To explore emulsified isoflurane has the feasibility of the application in miniature pig generalanesthesia. The selection of best speed of intravenous general anesthesia, anesthesia effect and thesafety evaluation test were been done. Anesthesia monitoring indicators includes conventionalindicators, biological reflex, the effects of anesthesia, respiratory system, circulatory system, ECGand EEG in the process of anesthesia. The related experiment were been done to investigate themolecular mechanism of general anesthesia. First of all, changes of synaptosome activity andcontent about Na+-K+-ATPase, Ca2+,Mg2+-ATPase and each composition of NO-NOS-cGMP signalpathways before and after the anaesthesia in brain signal transduction pathways; Second,distribution and expression of of NMDAR and nAChR positive cells before and after theanaesthesia in various brain regions by immunohistochemical method; Third, the c-fos and c-jungene protein expression were detected in different brain regions by protein imprinting method.

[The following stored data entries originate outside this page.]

import Summits.BirchSwinnertonDyer.BirchSwinnertonDyer.Theorems.ByReductionTypeAtTwoRankOneSigmaHeightLevelOne
import Literature.NumberTheory.EllipticCurves.CanonicalPAdicHeightLocalIndexProofs
import Literature.NumberTheory.EllipticCurves.CanonicalPAdicHeightParallelogramProofs
import HarnessLib

/-!
# Route `ByReductionTypeAtTwo`, crux `RankOneAtTwoBigImageOddLocal` (item stmt-BirchSwinnertonDyer-23715), line AN62, σ₀-LEMMA BLOCK
# (cell `bsd-f1-sign2`, planner seat `-an` g50; `--supports 23715`, helper; sequel of `…SigmaHeightLevelOne`):
# **LEVEL ONE, part 3: DOUBLING A LEVEL-ONE POINT LANDS IN THE LOCAL-CONDITIONS LOCUS AT 2**

HONEST FRAMING (D-0036/D-0054): THEOREMS ONLY (no definition, no named fact, no `sorry`, no instance).  `V/ℚ` `ℤ`-integral with `a₁ = 0`.
For a non-singular rational point `Q = (x, y)` with `‖x‖₂ = 4` (level one of the formal group at `2`) and non-singular reduction at
every prime: `Q` is not `2`-torsion (`‖y‖₂ = 8` while a `2`-torsion point has `2y = −a₃ ∈ ℤ`), `2Q = (x′, y′)` is affine with
`‖x′‖₂ ≥ 16` (the tree's `four_mul_padicNorm_le_padicNorm_addX`), `z(2Q)` lies in the sigma disc (`inSigmaDisc_two_of_le`), and `2Q`
has non-singular reduction everywhere (`E₀(ℚ) at ℓ` is the subgroup `nonsingularReductionSubgroupAt`).  Hence `2Q` satisfies the local
conditions at `2` — the closure hypothesis of the level-one law for the `η`-height (workfile `WildPairHeightAN62` §13.5,
`etaHeightLevelOneLawAtTwo_of_neron`), which thereby follows from Néron's duplication numerator ALONE.
Nothing here is a statement about `BSDp`; item 23715 stays OPEN; BSD is proved for no curve.

PLACEMENT: corollary-of-print ∘ kernel.  References: [cite: SilvermanAEC2009, IV.3.2(a), VII.2.1, VII.2.2] [cite: MazurSteinTate2006, §1].
-/

set_option autoImplicit false

noncomputable section

open scoped Classical

open WeierstrassCurve Literature Literature.NumberTheory.EllipticCurves

namespace Summit.BirchSwinnertonDyer.BirchSwinnertonDyer.Theorems

namespace NaiveSigmaLogAtTwo

/-! ### §8 Doubling a level-one point -/

/-- On a `ℤ`-integral model with `a₁ = 0`, a non-singular rational point `(x, y)` with `‖x‖₂ = 4` has `‖y‖₂ = 8`
(`‖y‖₂² = ‖x‖₂³`). [cite: SilvermanAEC2009, VII.2.2] -/
theorem padicNorm_y_eq_eight_of_norm_eq_four (V : WeierstrassCurve ℚ) [V.IsIntegral ℤ] {x y : ℚ}
    (h : V.toAffine.Nonsingular x y) (hx : ‖(x : ℚ_[2])‖ = 4) : padicNorm 2 y = 8 := by
  have hx' : padicNorm 2 x = 4 := by
    rw [Padic.eq_padicNorm] at hx; exact_mod_cast hx
  obtain ⟨hsq, -, -⟩ := padicNorm_Y_of_one_lt (W := V) 2 h (by rw [hx']; norm_num)
  rw [hx'] at hsq
  norm_num at hsq
  nlinarith [padicNorm.nonneg (p := 2) y, hsq]

/-- **A level-one point is not `2`-torsion** (`ℤ`-integral model, `a₁ = 0`): if `‖x‖₂ = 4` then `y ≠ −y − a₃`, because
`2y = −a₃` would force `‖y‖₂ ≤ 2 < 8`. [cite: SilvermanAEC2009, VII.2.2, III.2.3] -/
theorem Y_ne_negY_of_norm_eq_four (V : WeierstrassCurve ℚ) [V.IsIntegral ℤ] (ha1 : V.a₁ = 0) {x y : ℚ}
    (h : V.toAffine.Nonsingular x y) (hx : ‖(x : ℚ_[2])‖ = 4) : y ≠ V.toAffine.negY x y := by
  intro hy
  have hy8 := padicNorm_y_eq_eight_of_norm_eq_four V h hx
  have e : (2 : ℚ) * y = -V.a₃ := by
    rw [WeierstrassCurve.Affine.negY, ha1] at hy; linarith
  have ha3 : padicNorm 2 (V.a₃ : ℚ) ≤ 1 := by
    rw [← integralModel_a₃_eq ℤ V]; exact padicNorm.of_int _
  have h2 : padicNorm 2 (2 : ℚ) = 2⁻¹ := by
    have := padicNorm.padicNorm_p_of_prime (p := 2); exact_mod_cast this
  have h4 : padicNorm 2 ((2 : ℚ) * y) = 4 := by rw [padicNorm.mul, h2, hy8]; norm_num
  rw [e, padicNorm.neg] at h4
  linarith

/-- **Doubling a level-one point with non-singular reduction everywhere lands in the local-conditions locus at `2`**
(`ℤ`-integral model, `a₁ = 0`): for `Q = (x, y)` non-singular with `‖x‖₂ = 4` and non-singular reduction at every prime,
`2Q = (x′, y′)` is affine and satisfies the local conditions at `2` (`‖x′‖₂ ≥ 16 > 1`, `z(2Q)` in the sigma disc, non-singular
reduction everywhere). [cite: SilvermanAEC2009, IV.3.2(a), VII.2.1, VII.2.2] -/
theorem exists_two_nsmul_satisfiesLocalConditions_of_norm_eq_four (V : WeierstrassCurve ℚ) [V.IsIntegral ℤ]
    (ha1 : V.a₁ = 0) {x y : ℚ} (h : V.toAffine.Nonsingular x y) (hx : ‖(x : ℚ_[2])‖ = 4)
    (hns : ∀ ℓ : ℕ, ℓ.Prime → V.HasNonsingularReductionAt ℓ x y) :
    ∃ (x' y' : ℚ) (h' : V.toAffine.Nonsingular x' y'),
      (2 : ℕ) • (.some x y h : V.toAffine.Point) = .some x' y' h' ∧
        V.SatisfiesLocalConditions 2 (.some x' y' h') := by
  have hy := Y_ne_negY_of_norm_eq_four V ha1 h hx
  have h' : V.toAffine.Nonsingular (V.toAffine.addX x x (V.toAffine.slope x x y y))
      (V.toAffine.addY x x y (V.toAffine.slope x x y y)) :=
    WeierstrassCurve.Affine.nonsingular_add h h fun hxy => hy hxy.right
  have h2Q : (2 : ℕ) • (.some x y h : V.toAffine.Point) = .some _ _ h' := by
    rw [two_nsmul]; exact WeierstrassCurve.Affine.Point.add_self_of_Y_ne hy
  refine ⟨_, _, h', h2Q, ?_⟩
  have hx' : padicNorm 2 x = 4 := by
    rw [Padic.eq_padicNorm] at hx; exact_mod_cast hx
  have h16 : 16 ≤ padicNorm 2 (V.toAffine.addX x x (V.toAffine.slope x x y y)) := by
    have := four_mul_padicNorm_le_padicNorm_addX (W := V) h (by rw [hx']; norm_num) hy
    rw [hx'] at this; linarith
  dsimp only [WeierstrassCurve.SatisfiesLocalConditions]
  refine ⟨?_, inSigmaDisc_two_of_le (W := V) h' h16, fun ℓ hℓ => ?_⟩
  · rw [Padic.eq_padicNorm]
    exact_mod_cast (show (1 : ℚ) < _ by linarith)
  · haveI : Fact ℓ.Prime := ⟨hℓ⟩
    have hP : (.some x y h : V.toAffine.Point) ∈ V.nonsingularReductionSubgroupAt ℓ :=
      (mem_nonsingularReductionSubgroupAt_iff _).mpr ((V.reducesNonsingularlyAt_some ℓ h).mpr (hns ℓ hℓ))
    have h2P := (V.nonsingularReductionSubgroupAt ℓ).nsmul_mem hP 2
    rw [h2Q, mem_nonsingularReductionSubgroupAt_iff, reducesNonsingularlyAt_some] at h2P
    exact h2P

end NaiveSigmaLogAtTwo

end Summit.BirchSwinnertonDyer.BirchSwinnertonDyer.Theorems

Experimental results such as follows:
1. Miniature pig emulsified isoflurane anesthesia minimum injection rate screening test
Miniature pigs to3.5mg/kg dose of propofol by ear marginal vein push note30-45sanesthesia induction, intravenous injection of7%emulsified isoflurane to maintain anesthesia, bysequential method and determine the optimal injection itself the crossover rate was2.8ml/kg. h.

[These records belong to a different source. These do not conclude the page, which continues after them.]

import Summits.Schanuel.Schanuel.Theses.RoyCriterion
import Summits.Schanuel.Schanuel.Theorems.RoyCriterionRankOne
import Literature.NumberTheory.Transcendental.RoyCriterionProp3Proofs
import Literature.NumberTheory.Transcendental.LindemannWeierstrassProofs
import HarnessLib

/-!
# Schanuel / RoyCriterion — Roy's criterion in rank one, full parameter window

Route `Schanuel/RoyCriterion`, item `stmt-Schanuel-0080` (support; route decl
`Summit.Schanuel.Schanuel.Theses.RoyCriterion.RoySmallValueGaGmRankOneFullWindow`, which unfolds to
`Literature.NumberTheory.Transcendental.RoyCriterion 1`): Roy's Conjecture 2 (Roy 2001, §1) in rank
`l = 1`, for the FULL admissible window `max(1,t₀,2t₁) < min(s₀,2s₁)`, `max(s₀,s₁+t₁) < u < (1+t₀+t₁)/2`
(the window is built into `RoyCriterion` through `RoyAdmissible`).

Roy (Acta Arith. 97 (2001), p. 184) observes that Conjecture 2 holds for `l = 1`: by his Theorem 1 /
§5 the criterion in rank `l` is equivalent to Schanuel's conjecture in rank `l`, and rank one of
Schanuel's conjecture is the Hermite–Lindemann theorem. All three ingredients are theorems in the
tree:

* `Literature.NumberTheory.Transcendental.Roy2001_iff_holds` — `∀ l, RoyCriterion l ↔ SchanuelRank l`
  (`RoyCriterionProp3Proofs.lean`, sorry-free);
* `Literature.NumberTheory.Transcendental.transcendental_exp_holds` — Hermite–Lindemann
  (`LindemannWeierstrassProofs.lean`, sorry-free);
* `Literature.Transcend.royCriterion_one_of_facts` — the rank-one packaging
  (`Summits/Schanuel/Schanuel/Theorems/RoyCriterionRankOne.lean`).

So the item closes UNCONDITIONALLY by one term. As the route docstring says, this settles the truth
value (known since 1882 + 2001), not the METHOD question whether small value estimates on 𝔾ₐ×𝔾ₘ reach
the exponent `(1+t₀+t₁)/2` directly (Roy 2013, Mathematika 59, Thm 1.1 covers a sub-window only); that
method-level content is carried by the cruxes `RoySmallValueDirichletGap` / `NguyenRoySmallValueTranslates`.
-/

-- single-conjunct summit: `Summit.Schanuel.Schanuel.…` is the mandated namespace (CONVENTIONS §1)
set_option linter.dupNamespace false

namespace Summit.Schanuel.Schanuel.Theorems

/-- Settles `stmt-Schanuel-0080`: Roy's arithmetic criterion (Roy 2001, Conjecture 2) holds in rank
one on the full admissible window, i.e. `Literature.NumberTheory.Transcendental.RoyCriterion 1`.
Proof: Roy's equivalence `RoyCriterion 1 ↔ SchanuelRank 1` (Roy 2001, Thm 1 and §5; tree theorem
`Roy2001_iff_holds`) and Hermite–Lindemann (tree theorem `transcendental_exp_holds`), packaged by
`Literature.Transcend.royCriterion_one_of_facts`. Unconditional. [cite: Roy2001, §1 p. 184] -/
theorem roySmallValueGaGmRankOneFullWindow_proof :
    Summit.Schanuel.Schanuel.Theses.RoyCriterion.RoySmallValueGaGmRankOneFullWindow := by
  unfold Summit.Schanuel.Schanuel.Theses.RoyCriterion.RoySmallValueGaGmRankOneFullWindow
  exact Literature.Transcend.royCriterion_one_of_facts
    Literature.NumberTheory.Transcendental.Roy2001_iff_holds
    Literature.NumberTheory.Transcendental.transcendental_exp_holds

end Summit.Schanuel.Schanuel.Theorems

2. Small pig emulsified isoflurane anesthesia monitoring experiment
Miniature pigs had been anesthetized with minimum injection rate, monitoring generalphysiological indexes, breathing, circulation index, ECG and EEG during the procedure.Emulsified isoflurane can guarantee good anesthetic effect, and little effects on physiologicalindexes, breathing, circulation indexes, no abnormal heart function, EEG waveform shows thatsmall pig in good depth of anesthesia.

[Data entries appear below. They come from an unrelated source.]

import Summits.HubbardSuperconductivity.HubbardSuperconductivity.Theorems.AnisotropyChordTransferFibre3FinXDEvalW

/-!
# Route `AnisotropyChord` / H0 rotor rung: FIN per-`L` row-D (KT-2a″) cell facts, `L = 14`, cells 86–87

Kernel facts `xdCellAny0 14 (49/50) la lb aD = true` (in-kernel point tables, zero data; `decide +kernel`) for the combined-cell
grid of `L = 14` (g5 design, 1–2.5 % cells); assembled in `…FinXDFourteen`.  Prover seat `hubbard-h0-rotor-p3` g7; helper for piece A =
stmt-HubbardSuperconductivity-23918 of rung 19089 (`--supports`, helper class).  WHAT THIS IS NOT: nothing here proves superconductivity in the
Hubbard model (rotor TARGET as worded stays FALSE, g15 verdict); kernel facts for ONE hypothesis of ONE conditional reduction.  No sorry.
-/

set_option linter.dupNamespace false
set_option autoImplicit false

namespace Summit.HubbardSuperconductivity.HubbardSuperconductivity.Theorems.AnisotropyChord.Transfer.Fibre3

namespace FinXD

/-- cell 86 of `L = 14` (`cert`). [folklore] -/
theorem xd14_86 : xdCellAny0 14 (49/50 : ℚ) 2367697297692692 2426889730135010 (7/100 : ℚ) = true := by (rw [← xdCellAnyW0_eq]; decide +kernel)

/-- cell 87 of `L = 14` (`cert`). [folklore] -/
theorem xd14_87 : xdCellAny0 14 (49/50 : ℚ) 2426889730135010 2487561973388386 (7/100 : ℚ) = true := by (rw [← xdCellAnyW0_eq]; decide +kernel)

end FinXD

end Summit.HubbardSuperconductivity.HubbardSuperconductivity.Theorems.AnisotropyChord.Transfer.Fibre3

3. Emulsified isoflurane central cell signal transduction mechanism research
(1) In the rat cerebral cortex, hippocampus, thalamus synaptosome Na+-K+-ATPase activityis restrained, the recovery of enzyme activity approach before anesthesia, enzyme activity isclosely related to anesthesia depth changes, the results showed that the cerebral cortex,hippocampus, thalamus synaptosome Na+-K+-ATPase may participate in the regulation process ofemulsified isoflurane anesthesia action.
(2) Anesthesia phase of the cerebral cortex, cerebellum, hippocampus, and thalamussynaptosome Ca2+-ATP enzyme activity is restrained, enhanced recovery activity, its enzymeactivity change trends and anesthesia depth changes are closely related. The experimental resultsshow that in the cerebral cortex, cerebellum, hippocampus, thalamus synaptosome Ca2+-ATPasemay participate in the regulation process of emulsified isoflurane anesthesia action.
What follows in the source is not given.